Default is /etc/pdnsd.conf.
-d or --daemon
Start pdnsd in daemon mode (as a background process).
-g or --debug
Print some debug messages on the console or to the file
pdnsd.debug in your cache directory (in daemon mode).
-h or --help
Print an option summary and exit.
-i PREFIX or --ipv4_6_prefix=PREFIX
specifies the prefix pdnsd uses (when running in IPv6
mode) to map IPv4 addresses in the configuration file to
IPv6 addresses. Must be a valid IPv6 address. Default is
::ffff:0.0.0.0
-p FILE
writes the pid the server runs as to the specified file‐
name. Works only in daemon mode.
--pdnsd-user
Print the user pdnsd will run as and exit.
-s or --status
enables the status control socket. Either this option
should be passed to the command line or status_ctl=on;
should be specified in the config file if you want to use
pdnsd-ctl(8) to control pdnsd at runtime.
-t or --tcp
enables the TCP server thread. pdnsd will then serve TCP
and UDP queries.
-vn sets the verbosity of pdnsd. n is a numeric argument
between 0 (normal operation) to 3 (many messages for
debugging).
-mxx sets the query method pdnsd uses. Possible values for xx
are:
to - pdnsd will use TCP only. TCP queries usually take
more time than UDP queries, but are more secure against
certain attacks, where an attacker tries to guess your
query id and to send forged answers. TCP queries are not
supported by some name servers.
tu - pdnsd will try to use TCP, and will fall back to UDP
if its connection is refused or times out.

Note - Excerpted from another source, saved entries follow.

import Literature.MathematicalPhysics.QuantumFieldTheory.BalabanImbrieJaffe1984to88.BIJ88Eq5612W6

/-!
# `BalabanImbrieJaffe1984to88.BIJ88ExpansionAnyOrder287` — T. Bałaban, J. Imbrie, A. Jaffe, *Effective action and cluster properties of the
abelian Higgs model*, Commun. Math. Phys. **114** (1988) 257–315 [BalabanImbrieJaffe1988], Sect. 5.6 p. 287 [PDF 31], the sentence after
(5.6.11), verbatim: *"The terms in V_j are small (O(e_j^{1−α})), bounded kernels, either alone or applied to D_{ũ_{k+1}} or D*_{ũ_{k+1}}. Thus the
regularity properties of G_j(ũ_{k+1}), D_{ũ_{k+1}}G_j(ũ_{k+1}) imply that we can develop this expansion to any order."* — the second sentence
PROVED as a two-sided first-order resolvent bootstrap: for `V = D*E₁ + E₂D + E₀` with `‖E_i‖ ≦ ε` (the structure and size of `V_j(Ω)` of this
seat's `BIJ88Vj5610Operator` p311248) and `G₀ = G_j(ũ_{k+1})` with the four regularity bounds `‖G₀‖, ‖DG₀‖, ‖G₀D*‖, ‖DG₀D*‖ ≦ c` (the printed
*"regularity properties of G_j(ũ_{k+1}), D_{ũ_{k+1}}G_j(ũ_{k+1})"* — the four norms of [6] = B4 Lemma 2.1), the Neumann expansion of (5.6.11)
`G = Σ_{n≦N}(G₀V)ⁿG₀ + (G₀V)^{N+1}G` has terms and remainder bounded by `2c·θⁿ`, `θ = 4cε`, in the norm `‖·‖ + ‖D·‖` — *"to any order"*.

statement-level skeleton of published theorems with citation tags; proofs where landed; nothing here is a claim about the Yang–Mills mass gap

PDF held: `paper:balaban1988-cmp114-bij-abelian-higgs-effective-action` (journal page = PDF page + 256); p. 287 [PDF 31] read as an image this
session (seat folder `pages/original-p031-x2.png`).

CITATION HEADER (lean-in-tree rule).  Part of the lit-balaban TYPED SKELETON (HOME `run/shared/lean/pub/lit-balaban/`), PHASE-2 proof seat
p31 gen 10 (unit `lit-balaban-p31-g10`; fifth file of the 2026-08-22T00:11Z TAKING).  WHAT IS REPRODUCED: row `C2.Eq5.6.6-5.6.12` of
`HOME/lit-balaban-r16/ROWS-C2-part2.md` (owner r16), the sentence quoted above (p. 287); the regularity input is [6] = T. Bałaban, *Regularity
and decay of lattice Green's functions*, CMP **89** (1983), Lemma 2.1 p. 577, verbatim (tree row `B4.Lem2.1`, `B4.Lemma21Printed`): *"‖G_k(□,A)f‖₂,
‖D^η_{A,μ}G_kf‖₂, ‖G_kD^{η*}_{A,μ}f‖₂, ‖D^η_{A,μ}G_kD^{η*}_{A,ν}f‖₂ ≦ c₂‖f‖₂"* — here the four bounds are HYPOTHESES on `G₀`; the abstract one-sided
version of this bootstrap for [6]'s Lemma 2.2 is the tree's `Balaban1983to89.B4Lemma22Reduce231` (real block matrices; not importable for the
complex covariant operators here, so the two-sided complex form is proved afresh).

THE MECHANISM.  Work in the `ℓ^∞`-operator (max-row-sum) norm on complex matrices (Mathlib's scoped `Matrix.Norms.Operator`; rectangular
products are submultiplicative, `Matrix.linfty_opNorm_mul`) and measure a site-matrix `Y` by `Φ(Y) = ‖Y‖ + ‖DY‖` (`regPhi`).  For
`V = D*E₁ + E₂D + E₀`:  `G₀VY = (G₀D*)(E₁Y) + G₀(E₂(DY)) + G₀(E₀Y)` and `DG₀VY = (DG₀D*)(E₁Y) + (DG₀)(E₂(DY)) + (DG₀)(E₀Y)`, so the four
regularity bounds and `‖E_i‖ ≦ ε` give `Φ(G₀VY) ≦ 2cε(2‖Y‖ + ‖DY‖) ≦ θΦ(Y)`, `θ = 4cε` (**`regPhi_step`**): the kernels *"applied to D*"* are
absorbed by `‖G₀D*‖`, those *"applied to D"* by `‖DY‖`, and the derivative of the result by `‖DG₀‖`, `‖DG₀D*‖`.  Hence `Φ((G₀V)ⁿY) ≦ θⁿΦ(Y)`
(`regPhi_pow`); the resolvent identity (5.6.11) `G = G₀ + G₀VG` gives `Φ(G) ≦ 2c + θΦ(G)`, i.e. `Φ(G) ≦ 2c/(1 − θ)` (**`regPhi_resolvent_le`**),
the expansion `G = Σ_{n≦N}(G₀V)ⁿG₀ + (G₀V)^{N+1}G` to ANY order `N` (`expansion_anyOrder`) with `Φ((G₀V)ⁿG₀) ≦ 2cθⁿ` (`regPhi_term_le`) and
`Φ((G₀V)^{N+1}G) ≦ θ^{N+1}·2c/(1 − θ)` (**`regPhi_remainder_le`**).  §2 links to (5.6.10): `V_j(Ω) = D_u*E₁ + E₂D_u + E₀` with `E₁ = −χM`,
`E₂ = −M*χ`, `E₀ = −M*χM − a_j(Q*F₂ + F₂*Q + F₂*F₂)` (`vjMat_eq_firstOrder`), the row-sum size `‖M‖ ≦ 2|c|s` (`norm_mMat_le_op`, one entry per
row, `0 ≦ s`), `‖χ_Ω‖ ≦ 1`, and the instantiated statement **`expansion_anyOrder_vj`** for the inverses of `BIJ88Vj5610Operator.hMat`.

WHAT IS PROVED (0 `sorry`, standard axioms; one definition with body (`regPhi`) + theorems, no `Prop` facts).
* §0 `norm_le_of_rowSums` (the max-row-sum norm is bounded by a uniform row-sum bound).
* §1 (abstract, complex matrices, sites `σ`, bonds `β`, any column type): `regPhi`, `regPhi_nonneg`, **`regPhi_step`**, `regPhi_pow`,
  **`regPhi_resolvent_le`**, `expansion_anyOrder`, `regPhi_term_le`, **`regPhi_remainder_le`**.
* §2 (the operators of record): `vjMat_eq_firstOrder`, `norm_mMat_le_op`, `norm_chiN_le_one`, `norm_chiN_mul_mMat_le`, **`expansion_anyOrder_vj`**.
HONEST SCOPE.  The four regularity bounds on `G₀ = G_j(Ω, ũ_{k+1})` are DISPLAYED hypotheses in the shape of [6] Lemma 2.1 (row `B4.Lem2.1`, there
in `L²`/`L^∞` norms for the real vector-field Green's functions; the covariant scalar case is what print invokes), as are the kernel sizes `‖E_i‖ ≦ ε`
beyond the worked instance `‖χM‖ ≦ 2|c|s` (entrywise sizes: `BIJ88Vj5610Operator` §3, `BIJ88VjSmall287`); the norm is the max-row-sum operator norm
(print's kernels are estimated by row sums); no statement about `w₆`/`w′₆` (file `BIJ88Eq5612W6`).  Unit `lit-balaban-p31` (literature-prover-lit-
balaban-p31-g10-0), 2026-08-22.  NOT summit progress.
-/

namespace Literature.MathematicalPhysics.QuantumFieldTheory.BalabanImbrieJaffe1984to88.BIJ88ExpansionAnyOrder287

uo - pdnsd will use UDP only. This is the fastest method,
and should be supported by all name servers on the Inter‐
net.
Additionally, "no" can be prepended to the --status, --daemon,
--debug and --tcp options (e.g. --notcp) to reverse their
effect.
USAGE
pdnsd is usually run from a startup script. For pdnsd to work, You need
to:-
1. Tell your system to use pdnsd as the primary DNS server by
modifying /etc/resolv.conf.
2. Tell pdnsd to use an authentic source for DNS records, by
including the IP addresses of one or more DNS servers, usually
your ISP’s DNS servers, in /etc/pdnsd.conf.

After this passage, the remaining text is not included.